Complex origins of chloroplast membranes with photosynthetic machineries: multiple transfers of genes from divergent organisms at different times or a single endosymbiotic event?

AbstractThe paradigm “cyanobacterial origin of chloroplasts” is currently viewed as an established fact. However, we may have to re-consider the origin of chloroplast membranes, because membranes are not replicated by their own. It is the genes for lipid biosynthetic enzymes that are inherited. In the current understandings, these enzymes became encoded by the nuclear genome as a result of endosymbiotic gene transfer from the endosymbiont. However, we previously showed that many enzymes involved in the synthesis of chloroplast peptidoglycan and glycolipids did not originate from cyanobacteria. Here I present results of comprehensive phylogenetic analysis of chloroplast enzymes involved in fatty acid and lipid biosynthesis, as well as additional chloroplast components related to photosynthesis and gene expression. Four types of phylogenetic relationship between chloroplast enzymes (encoded by the chloroplast and nuclear genomes) and cyanobacterial counterparts were found: type 1, chloroplast enzymes diverged from inside of cyanobacterial clade; type 2, chloroplast and cyanobacterial enzymes are sister groups; type 3, chloroplast enzymes originated from homologs of bacteria other than cyanobacteria; type 4, chloroplast enzymes diverged from eukaryotic homologs. Estimation of evolutionary distances suggested that the acquisition times of chloroplast enzymes were diverse, indicating that multiple gene transfers accounted for the chloroplast enzymes analyzed. Based on the results, I try to relax the tight logic of the endosymbiotic origin of chloroplasts involving a single endosymbiotic event by proposing alternative hypotheses.
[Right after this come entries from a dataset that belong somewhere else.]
import Literature.MathematicalPhysics.QuantumFieldTheory.Balaban1983to89.B6HolderPairMemberV1
import Literature.MathematicalPhysics.QuantumFieldTheory.Balaban1983to89.B6CubeRightLegsV1
import Literature.MathematicalPhysics.QuantumFieldTheory.Balaban1983to89.B6Prop25HolderGDivTwoScaleV1

/-!
# `Balaban1983to89.B6CubePairOutDecayV1` — T. Bałaban, *Propagators and renormalization transformations for lattice gauge theories. II*,
# Commun. Math. Phys. **96** (1984) 223–250 [Balaban1984PropagatorsII], Prop. 2.6 (2.137) p. 247 (second member `‖ζG∇*J‖_α`) with (2.133),
# (2.141) p. 247 and Prop. 2.5 p. 246 / [4] (1.110)–(1.111) p. 35: THE PAIR (HÖLDER-IN-THE-OUTPUT) MAJORANTS OF THE CUBE'S `G_□` AND OF ITS
# RIGHT LEGS `G_□·E_e` ON THE GLOBAL V1 TORUS, OUTPUT-LOCALISED OVER `□⁺`, INPUTS ANYWHERE — the members ([4] (1.111)₂ `G∇*`, ours; (1.110)₂
# telescoped, p22's) carried through r03's OUTPUT band bridge `outDecay_window_V1`

statement-level skeleton of published theorems with citation tags; proofs where landed; nothing here is a claim about the Yang–Mills mass gap

PDF held: `paper:balaban1984-cmp96-propagators-rt-ii` (journal page = PDF page + 222), p. 247 [PDF 25] (×2 render re-read this generation):
*"‖ζ∇GJ‖_α, ‖ζG∇*J‖_α ≤ O(1)(Lʲη)^{1−α}(‖ζ‖^ξ_α + |ζ|)e^{−δ₃d(y,y′)}|J|, ξ = L^{−j} (2.137)"*; *"|(G_□J)(x)|, |(∇G_□J)(x)| ≤ O(1)[(Lʲη)², Lʲη]
e^{−δ₂(Lʲη)^{−1}dist(Δ,Δ′)}|J| (2.133)"*; *"G = … = Σ_ω h_{□₀}G_{□₀}h_{□₀}K_{□₁,□₂}… (2.141) and the series above is convergent in the norms appearing in
the inequalities (2.136)–(2.140)"*; p. 246 [PDF 24]: *"Proposition 2.5. The operator G_□ defined by (2.90) … satisfies all the inequalities
(1.110)–(1.114) of the Proposition 1.2 with a positive constant δ₂ instead of δ₀"*; [4] = *… I*, CMP **95** (1984) (1.111) p. 35: *"‖ζ∇GJ‖_α,
‖ζG∇*J‖_α ≤ O(1)e^{−δ₀|y−y′|}(‖ζ‖_α + |ζ|)|J|"*, (1.109) p. 35 (the Hölder quotient).

CITATION HEADER (lean-in-tree rule) — WHAT IS REPRODUCED.  Phase-2 file of the `lit-balaban` typed skeleton (HOME `run/shared/lean/pub/lit-balaban/`),
seat **p38 gen 32** (free target (2.137)₂ `‖ζG∇*J‖_α` at k levels for the genuine `G`, protocol G.5-34(d), TAKING HOME/STATUS.md 2026-08-23T22:54Z, no
objection); SKELETON rows **B6.Prop2.6** × B6.Eq2.133 × B6.Prop2.5 (cells only; decls of record untouched).  THE READING (ours, see `…B6Prop26PairMirrorAssemblyV1`):
the second member of (2.137) is a TWO-SIDED entry — the pair-difference operator `P_{x,x′} = pairOp x x′` (p22's `…B6HolderPairMemberV1`) on the LEFT of
`G`, the adjoint derivative `∇*_ν` on the RIGHT; one step of the transposed walk `P·G·∇* = P·G₀·∇* + (P·R̃)·(G·∇*)` needs, per cube, GLOBAL majorants
(inputs anywhere) of `P·h_□G_□` and of its `2(d+1)` right legs `P·h_□G_□·E_e` — hence OUTPUT-localised pair majorants of `G_□`, `G_□·E_e` (this file),
not the input-localised ones of p22's companion `…B6CubeHolderInDecayV1` (first legs of (2.137)₁).  Contents:
* §1 THE MEMBERS ON `T_□` (shape of p22's `holder2137_member`): **`holderGDadj_member`** — [4] (1.111)₂ `‖ζG∇*J‖_α` for the genuine two-scale `G_□`
  (p38's `…B6Prop25HolderGDivTwoScaleV1.holderBound_GDadj_scaling`, BY NAME): there is `δ₂ > 0` and for every `0 ≤ α < 1` a `C_α ≥ 0` with
  `HasMajorant (tsGeo i R M) (y(·₋)) (P_{b₁,b₂}·onFun(G_□∘∇_λ*)) (C_α·t^α·e^{−δ₂|y−y′|_T})` for bonds `b₁, b₂` of the same direction,
  `t = |b₁₋ − b₂₋|_∞/Lʲ ≤ 1`; **`holderGDl_member`** — the same for `G_□∘∇_λ` (input shift by one fine bond, the pair twin of p22's
  `…B6CubeRightLegsV1.blockBound_GDl_scaling`: constant `C_α(1 + e^{δ₂})`); **`holderGE_member`** — both with ONE `(δ; α ↦ C_α)`;
* §2 THE OPERATOR IDENTITY **`pairOp_translate_mul_Gl_mul_EC_eq`** — `P_{c₁+v,c₂+v}·(G_□·E_e) = τ_{−v}·(s(□)⁻¹•ε(P_{ec₁,ec₂}·(G_t∘∇_e))ρ)·τ_v` for
  window bonds `c₁, c₂` (p22's `Gl_mul_EC_eq` + p22's transport calculus `TB_neg_mul_pairOp_mul_TB` / `transplant_pairOp_mul`);
* §3 ON THE GLOBAL TORUS, OUTPUT-LOCALISED OVER `□⁺ = Q^T_□`, INPUTS ANYWHERE (r03's `outDecay_window_V1`, the script of p22's `hGout_cube`):
  **`hGEout_cube`** — the single-point right legs `G_□·E_e` (`OutMajorant … (ST □) (C_G·(L^{j(y)}/c′)²·e^{−δ_G d_T})`, the Out twin of p22's
  `hGEin_cube`); **`hHGout_cube`** — the pair majorant of `G_□`: for window bonds `c₁, c₂` of the same direction with charted initial points at
  sup-distance `≤ L^{j_t}` on `T_□`, `OutMajorant (geomT D) (blkV1 hN D) (P_{c₁+v,c₂+v}·G_□) (ST □) (C_H·t·(L^{j(y)}/c′)²·e^{−δ_H d_T})`;
  **`hHGEout_cube`** — the pair majorants of all `2(d+1)` right legs `G_□·E_e`: for every `0 ≤ α < 1` a `C_H`,
  `OutMajorant … (P_{c₁+v,c₂+v}·(G_□·E_e)) (ST □) (C_H·t^α·(L^{j(y)}/c′)²·e^{−δ_H d_T})`.
IMPORTS BY NAME, restating nothing (p22's `pairOp_translate_mul_Gl_eq` of the not-yet-landed `…B6CubeHolderInDecayV1` is inlined PRIVATELY, §2);
THEOREMS ONLY (no `def`, no `def … : Prop`, no new hypothesis); standard axioms.

HONEST SCOPE / DIVERGENCES.  (1) Print proves (2.137) by *"reasoning as in the proof of Proposition 2.2"*; the output-localised reading of the cube
legs behind a pair-difference operator is OUR bookkeeping for the two-sided walk (HOME/GAPS.md G-B6-2137-2), no mathematical gap in the source is claimed.
(2) As p22's `hGout_cube`: `L ≥ 5` (band `C = 9`), `M_h ≥ 2`, `R ≥ 2L²`, placed cube; rate `δ/(9(d+1))`, constants ours; the prefactor `(L^{j(y)}/c′)²`
is that of `G_□` (the unit `s(□)` sits in the consumer's coefficients).  (3) The pair is given in the CHART FRAME of the cube (`c₁, c₂` window bonds, global
bonds `c₁ + v`, `c₂ + v`), `t` measured on `T_□`; the passage global pair ↦ chart pair for admissible pairs, the product rule with `h_□` and the assembled
legs of `P·h_□G_□` are the next files (p22's placement file; this seat's `…B6HolderDivLegPairTermsV1`).  Integer tori, lattice units; nothing on d = 4
specifically or the continuum; NOT summit progress.  Unit `lit-balaban-p38` (gen 32), 2026-08-24.
-/

noncomputable section
import Summits.QuantumFields.YangMills.Theorems.UnitScaleTiltProp7SectET3Prop4
import Literature.MathematicalPhysics.QuantumFieldTheory.Balaban1983to89.B11Eq117ChartLettersOnModel
import Literature.MathematicalPhysics.QuantumFieldTheory.Balaban1983to89.B11Eq118RegimeScalars
import Literature.MathematicalPhysics.QuantumFieldTheory.Balaban1983to89.B11Eq118RegimeRadiiUniform
import Literature.MathematicalPhysics.QuantumFieldTheory.Balaban1983to89.B11Eq44COperatorTowerGeometric
import Literature.MathematicalPhysics.QuantumFieldTheory.Balaban1983to89.B7Eq43AveragedSmallnessLevelFree
import Literature.MathematicalPhysics.QuantumFieldTheory.Balaban1983to89.B7Eq43AveragedSmallnessLinearFeed
import Literature.MathematicalPhysics.QuantumFieldTheory.Balaban1983to89.B9Thm311LaplaceAkPositiveDiagonal
import Literature.MathematicalPhysics.QuantumFieldTheory.Balaban1983to89.B9Thm311LaplaceAkPiPositiveDiagonal
import Literature.MathematicalPhysics.QuantumFieldTheory.Balaban1983to89.B9Thm311SitePrimeFormCoerciveTowerCanonical
import Literature.MathematicalPhysics.QuantumFieldTheory.Balaban1983to89.B9Thm311SmallFieldClosed
import Literature.MathematicalPhysics.QuantumFieldTheory.Balaban1983to89.B9Eq326OperatorTowerRealityUnitary
import Literature.MathematicalPhysics.QuantumFieldTheory.Balaban1983to89.B9Eq342GreenPrimeSupBound
import HarnessLib

/-!
# Route `UnitScaleTilt`, crux K1 child «MinimiserStabilityRegPr» (stmt-QuantumFields-19200), stub `stub_existenceMinimalOrbit` (EX), route (α) —
# (S2)-prop4, SECOND FILE: «prop4 ⇐ CLASS ∧ M_Δ ONLY» — on print's GLOBAL small-field class every N06 row of the `prop4` field of the T³ `SectEDatum`
# ([Balaban1985Variational] Prop. 4 (97)–(98) for `W = (δ/δA′)V` at the tower pair `(H̃_{1,k}, C_k)`) is PRODUCED in the tree; what remains displayed is
# exactly the CLASS (the class-transfer face of N06(d = 3)), the (3.132) letter `M_Δ` and the (115) profile bounds

Cell `ym3-torus`, width seat `ym-ust-20520-w4` (gen 2; OWNER ym3-torus-plan g25 02:14:16Z: «YES to §4 «prop4 ⇐ CLASS ∧ M_Δ only» … that makes prop4's residual
EXACTLY the class-transfer face of N06(d = 3) + M_Δ — the clean DEPMAP edge»).  Companion of `UnitScaleTiltProp7SectET3Prop4` (§1 packaging, §2 the displayed
currency `exists_prop4Hyp_W80_latticeFree`, §3 `…_V0Jcur`); split off for the 400-line rule.  YM₃ on T³ is a ladder rung (R3), NOT the Clay problem; nothing here
is a claim about the stub, the crux, d = 4 or the mass gap.  `--supports stmt-QuantumFields-19200 --as helper`; count-neutral.

THE PRINT.  [Balaban1985Variational] Prop. 4 p. 293: *«|((δ/δA′)V)(A′)|₍₋₃₎ ≦ C₄(max{|A′|₍₋₁₎, |∇A′|₍₋₂₎})², (98) … The constants a₃, C₄ depend on d and L
only.»*; [Balaban1985BackgroundPropagators] (3.35)–(3.36) p. 396 (the small-field class of the background: bond variables, plaquette variables and the current
`D*∂U` small at the scale `η`), Thm 3.11 p. 416 (positivity of `Δ_a(U)`), Thm 3.12 p. 423 (the operator `H₁` (3.129) bounded in the weighted sup norms).

WHAT THIS FILE PROVES (ONE theorem; sorry-free; no definition; composition BY NAME — the pub-balaban NE9 leaf-01 g97 chain
`Summits/QuantumFields/BalabanUV/T4Continuum/Support/NE9CurChartTowerPiLatticeUniformClassW80{,VJ}` ∕ `…W80`, d-generic, with the chart conclusion replaced by
`Prop7SectET3Prop4.prop4Hyp_of_quadAnalytic_of_analyticOnNhd`; nothing of [Balaban1985BackgroundPropagators] Sect. 3 is proved HERE).
**`exists_prop4Hyp_W80_of_globalClass`** — for fixed `L ≥ 3`, the fibre ∕ trace letters of a finite-dimensional C⋆-algebra `𝔸`, [Balaban1985Averaging] Prop. 2's
window `α₀` with Prop. 5's radius `ρ` and the surjectivity regime, the room `ρ_w`, the (115) weight-profile bounds `ω, Ω ≥ 1` and the W-slot letters `M_r, M_Δ`:
`∃ α₁ j₁ ε_C R′ C₄` BEFORE the lattice (`R′ > 0`, `C₄ ≥ 0`), then for EVERY height `n+1`, spacing `η` on the diagonal (`ηL^{n+1} = 1`, `c₀ = η^d`), periods `m`,
EVERY background `U` on `towerP L m (n+1)` with `Ũ ∈ unitaryUnits 𝔸`, `α ≤ α₁` and the three windows `‖U b − 1‖ ≤ αη`, `‖U(∂p) − 1‖ ≤ αη²`,
`‖U(x,μ) − U(x−e_μ,μ)‖ ≤ αη²`, the current window `‖J_μ(y)‖ ≤ j₀ ≤ j₁`, level maps with `n+1 ≤ lev₀` and the profile bounds, EVERY fibre map `ρc` (`‖ρc‖ ≤ M_r`),
tracial ⋆-compatible contractive `τc`, and EVERY `Δ_π` with `‖Δ_π‖ ≤ M_Δ`: `∃ h52 hpos′ hposπ` (PRODUCED: (52) of [Balaban1985Averaging], the positivity of `Δ′_a` and
of `G = Δ_a + π†Δ_π` at the geometric per-level profile — they make `H̃_{1,k}` a defined object together with `QkW_surjective`) and
`Prop4Hyp (W80 ρc τc U H̃_{1,k} C_k ε_C (Jcur U) Δ_π) C₄ R′`.
THE ROWS PRODUCED (★w2-20520 g2's census numbering): #8 ∕ #13 unitarity bookkeeping (`forall_star_eq_inv_of_mem`, `unitaryUnits_le_U1`, `norm_adTransportW_eq`),
#10 → (52) (`pdev_perCfg_le_of_plaq`), #12 tower regularity (`twoWindows_linear_feed`, `ulev_mem_U1_of_pdev`, `ulev_reg_of_pdev_geometric`, the geometric profile
`αT·L^{−2min(j+1,n+1)}`), #14 positivity (`exists_strong_site_coercive_tower_diagonal`, `exists_laplaceAkPi_pos_diagonal_closed`, `exists_laplaceAk_pos_diagonal_closed`),
#15 `QkW_surjective`, #19 the Thm 3.12 letter `b := ω·M_φBM_φ′·Ω` (`exists_norm_chartLetters_le`) and the Sect. C regime (`exists_regime_scalars`,
`Regime.of_normBound_zeroLinear`, `quadAnalytic_Cck`), #20 `ϖ := ω³Ω`, #21 the kernel-route window by the choice of `(a_C, ε_C)`, #22 the V₀-slot
(`curV0_quadBound_lattice_uniform`, `R_V = 1/16`), #24 `‖Jcur U‖ ≤ ω³` (`B11Eq28JcurWindow`), #26 `R′ := min a_C ((1 − 4bC₂(ε_C + a_C))/16)`.
WHAT REMAINS DISPLAYED: the CLASS rows #9–#11, #16 (EX's (14)∕(3.35) backgrounds on T³ with holonomy are NOT in this class uniformly in the volume — RULING g25-№2
§1: THE located gap, «global small-field window → (3.35)-local with holonomy», shared with Track A's N06), #25 `M_Δ` ([Balaban1985BackgroundPropagators] (3.132); per
lattice unless fed by the (117)-type rows of `B9Eq3119DeltaPiTower`), and the profile bounds (= 1 on EX's pure-small-field diagonal `lev ≡ K − n`).
Constants crude and symbolic; NOT print's `C₄(d, L)` valued.  Stated for every `d ≥ 1`; R3 reads `d = 3`.

References: T. Bałaban, CMP 102 (1985) 277–309 [Balaban1985Variational] (Prop. 4 (97)–(98) pp.292–293, (27)–(28) p.282, (103) p.293, Prop. 6 (117)–(121) p.295);
CMP 99 (1985) 389–434 [Balaban1985BackgroundPropagators] ((3.35)–(3.37) p.396, Thm 3.11 p.416, (3.122) p.420, Thm 3.12 p.423, (3.132) p.423);
CMP 98 (1985) 17–51 [Balaban1985Averaging] (Prop. 2 (52)–(54) p.26, Prop. 5 (157) p.42).
-/

noncomputable section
The hypothesis of host-directed chloroplast formation proposes that glycolipid synthesis ability had been acquired by the eukaryotic host before the acquisition of chloroplast ribosomes. Chloroplast membrane system could have been provided by the host, whereas cyanobacteria contributed to the genes for the genetic and photosynthesis systems, at various times, either before or after the formation of chloroplast membranes. The origin(s) of chloroplasts seems to be more complicated than the single event of primary endosymbiosis.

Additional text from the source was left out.